Zalk; de onderwijzer W. E. Doorn had ik, zeven jaar geleden, als onderwijzer te Eschmark bij Enschedé (in het derde schooldistrict) aangetroffen. Had ik toen redenen om hem oplettend te maken op zijn voor boerenkinderen te hoog opgevoerd onderwijs, thans bleek het dat die les door hem niet was veronachtzaamd. Ook hier ving men aán met een gebed; de ondermeester verrigte het. Er werd zeer goed gezongen, doch alleen door de hoogste klasse. Klankmethode op het bord, aanschouwelijk tellen; vrij goede leestoon; redekundige uitlegging; gepast rekenen uit het hoofd; doelmatige verstandontwikkeling, alles getuigde van de geschiktheid des onderwijzers. Het lokaal is langwerpig en het licht valt in ter linker zijde van de leerlingen. Ook dit was derhalve naar behooren. Er gaan hier ruim 100 kinderen ter school.

Schokland
Dit eiland heeft drie wijken: Wijk één of de Zuiderbuurt; waar de vuurtoren staat; wijk 2 of de Molenbuurt, Ens geheeten, en wijk 3 of Emmeloord. Die wijken hebben gemeenschap met elkander door planken, liggende op het paalwerk langs de zee. De twee eerste wijken bevatten 178 Protestantsche en 120 Roomsche bewoners, wijk 3 daarentegen 404 Roomschen en 11 Protestanten.
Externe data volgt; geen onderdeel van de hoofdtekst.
open MeasureTheory ProbabilityTheory Filter Topology Set Function
open scoped ENNReal NNReal
open Literature.MathematicalPhysics.QuantumFieldTheory.Balaban1983to89
open T3ContinuumYM3Torus T3NestedUnitLaws T3UnitLawDensityEML T3UnitScaleTilt T3LevelShift
open Literature.MathematicalPhysics.QuantumFieldTheory.Balaban1983to89.T3OrbitAverage
open Literature.MathematicalPhysics.QuantumFieldTheory.Balaban1983to89.T4TriangularPushforward (IsLocal)
open Literature.MathematicalPhysics.QuantumFieldTheory.Balaban1983to89.BlockAveragingHaarAC (centralBond centralBond_injective isLocal_avgFun)
open Summit.QuantumFields.YangMills.Theorems.OrganTangentFibreMeanTools
open Summit.QuantumFields.YangMills.Theorems.OrganTangentFibredChartBridgeIntegrand

/-! ## §1 The private coordinates of `descend` -/

section Private

variable (F : T3Family) (j : ℕ)

/-- **`descend` IS LOCAL IN THE CENTRAL CROSSING BONDS read through the level identification**: `descend F ℰp j (update U (β c) g) c′ = descend F ℰp j U c′`
for `c′ ≠ c`, `β c := centralBond (bondShift (sitesPerDir_descend F j 0) c)` (✓`BlockAveragingHaarAC.isLocal_avgFun` + `fieldShift_apply`). [cite: Balaban1987RG1, (0.4) p.253] -/
theorem isLocal_descend :
    IsLocal (fun c : PBond (F.P j) 0 => centralBond (bondShift (sitesPerDir_descend F j 0) c))
      (descend F ℰp j : GaugeField (F.P (j + 1)) 0 ↥(Matrix.specialUnitaryGroup (Fin 2) ℂ) →
        GaugeField (F.P j) 0 ↥(Matrix.specialUnitaryGroup (Fin 2) ℂ)) := by
  intro U c g c' hc
  have hloc := isLocal_avgFun (P := F.P (j + 1)) (j := 0) (G := ↥(Matrix.specialUnitaryGroup (Fin 2) ℂ))
    (by show 0 + 1 ≤ F.m + (j + 1); omega) ℰp
  have hne : bondShift (sitesPerDir_descend F j 0) c' ≠ bondShift (sitesPerDir_descend F j 0) c :=
    fun h => hc ((bondShift (sitesPerDir_descend F j 0)).injective h)
  show (BlockAveraging.blockAvg (P := F.P (j + 1)) (j := 0) ℰp).avg (update U (centralBond (bondShift _ c)) g) (bondShift _ c') =
    (BlockAveraging.blockAvg (P := F.P (j + 1)) (j := 0) ℰp).avg U (bondShift _ c')
  exact hloc U (bondShift (sitesPerDir_descend F j 0) c) g (bondShift (sitesPerDir_descend F j 0) c') hne
import Summits.MatrixMultiplication.OmegaCensus.SmallFormats.MatMul22nRankGF7Slack6FlatMain
import HarnessLib

/-!
# ω-census family (a): `decide`-checked facts of the slack-6 search tables — bitmaps flag every table key (part 1 of 8)

Cell `pub-omega` (unit `pub-omega-tensor-g18`, `pub-omega-tensor-g19`), topic `Summits/MatrixMultiplication/OmegaCensus` (sub-folder `SmallFormats`).
Framing (verbatim): lottery ticket; floor = certified bounds/negative ranges. HONEST FRAMING: machine-generated kernel checks
(`pub-omega-tensor-g19/code/py/gen6_keyfacts19.py`, from tensor g18's generator; replaces tensor g17's `…SearchFacts5`, whose single file exceeded the
gate's 600 s): level 2, groups `< 5603`. Each fact is decided on the FLAT accessors (`MatMul22nRankGF7Slack6Flat1…7`, `…Slack6FlatMain`) with the linear quantifier
`allUpTo` and transported to the landed tables by the proved equalities `…F_eq`; the eight files are independent of one another (the per-level
`∀` statements `bmKeys6_L` are glued in `MatMul22nRankGF7Slack6SearchFinal`; levels with one part state theirs here). Consumed by `bm6_of_table` / `search6_sound` in
`MatMul22nRankGF7Slack6SearchFinal`. Nothing here is progress on `ω`.
-/

namespace Summit.MatrixMultiplication.OmegaCensus.SmallFormats

set_option Elab.async false

set_option maxRecDepth 100000 in
set_option maxHeartbeats 400000000 in
/-- Level 2, groups `0 ≤ g < 5603`, flat accessors: every table key is flagged by the bitmap (Boolean form). -/
theorem bmKeysB6_2aF : (allUpTo 5603 fun g => allUpTo (goff6F 2 (g + 1) - goff6F 2 g) fun t => bm6F 2 ((g * k6LoMod 2 + low6F 2 (goff6F 2 g + t)) % 2 ^ bmb6 2) == 1) = true := by
  decide +kernel

/-- Level 2, groups `0 ≤ g < 5603`: the same on the landed accessors. -/
theorem bmKeysB6_2a : (allUpTo 5603 fun g => allUpTo (goff6 2 (g + 1) - goff6 2 g) fun t => bm6 2 ((g * k6LoMod 2 + low6 2 (goff6 2 g + t)) % 2 ^ bmb6 2) == 1) = true := by
  simpa only [goff6F_eq, low6F_eq, bm6F_eq] using bmKeysB6_2aF

end Summit.MatrixMultiplication.OmegaCensus.SmallFormats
Er zijn twee scholen op het eiland, de eene te Ens, voor wijk 1 en 2, de andere te Emmeloord voor wijk 3. De onderwijzer J. W. Wichers te Ens is van de Protestantsche, die te Emmeloord A. Legenbeke, van de Roomsche godsdienst. De klankmethode wordt aangewend door middel der letterkas. De leestoon en het schrijven zijn beter te Ens. Daar wordt ook de zangkunst beoefend, te Emmeloord niet. In laatstgenoemde school daarentegen wordt meer werk gemaakt van het oordeelscherpend rekenen uit het hoofd en van de getalleer. In beide scholen is het stelsel maten en gewigten voorhanden en zijn de leerlingen daarmede goed bekend. De beide onderwijzers zijn zachtzinnig en braaf en in hunne scholen heerschte veel welvoegelijkheid, waarin anders de Schokkers niet uitmunten. De lokalen zijn bijna vierkant, te Ens met invallend licht ter linkerzijde der leerlingen en van boven; te Emmeloord ter beider zijden. Laatstgemeld lokaal is het beste.Te Ens gaan 50, te Emmeloord bijna 100 kinderen ter school. In dat getal zijn begrepen de kinderen, die arbeiden in de weverijen, welke onlangs in de beide wijken zijn opgerigt; doch deze gaan slechts éénmaal 's weeks ter school, Dinsdags, van één tot half drie uur. De gemeenten van dit schoolressort tellen zamen 6066 zielen en de scholen 980 kinderen, dus iets minder dan een zesde der bevolking.

Over den staat van het onderwijs in dit schoolressort in 't algemeen, en over den ijver van den schoolopziener om denzelven meer en meer te verbeteren, was ik zeer voldaan.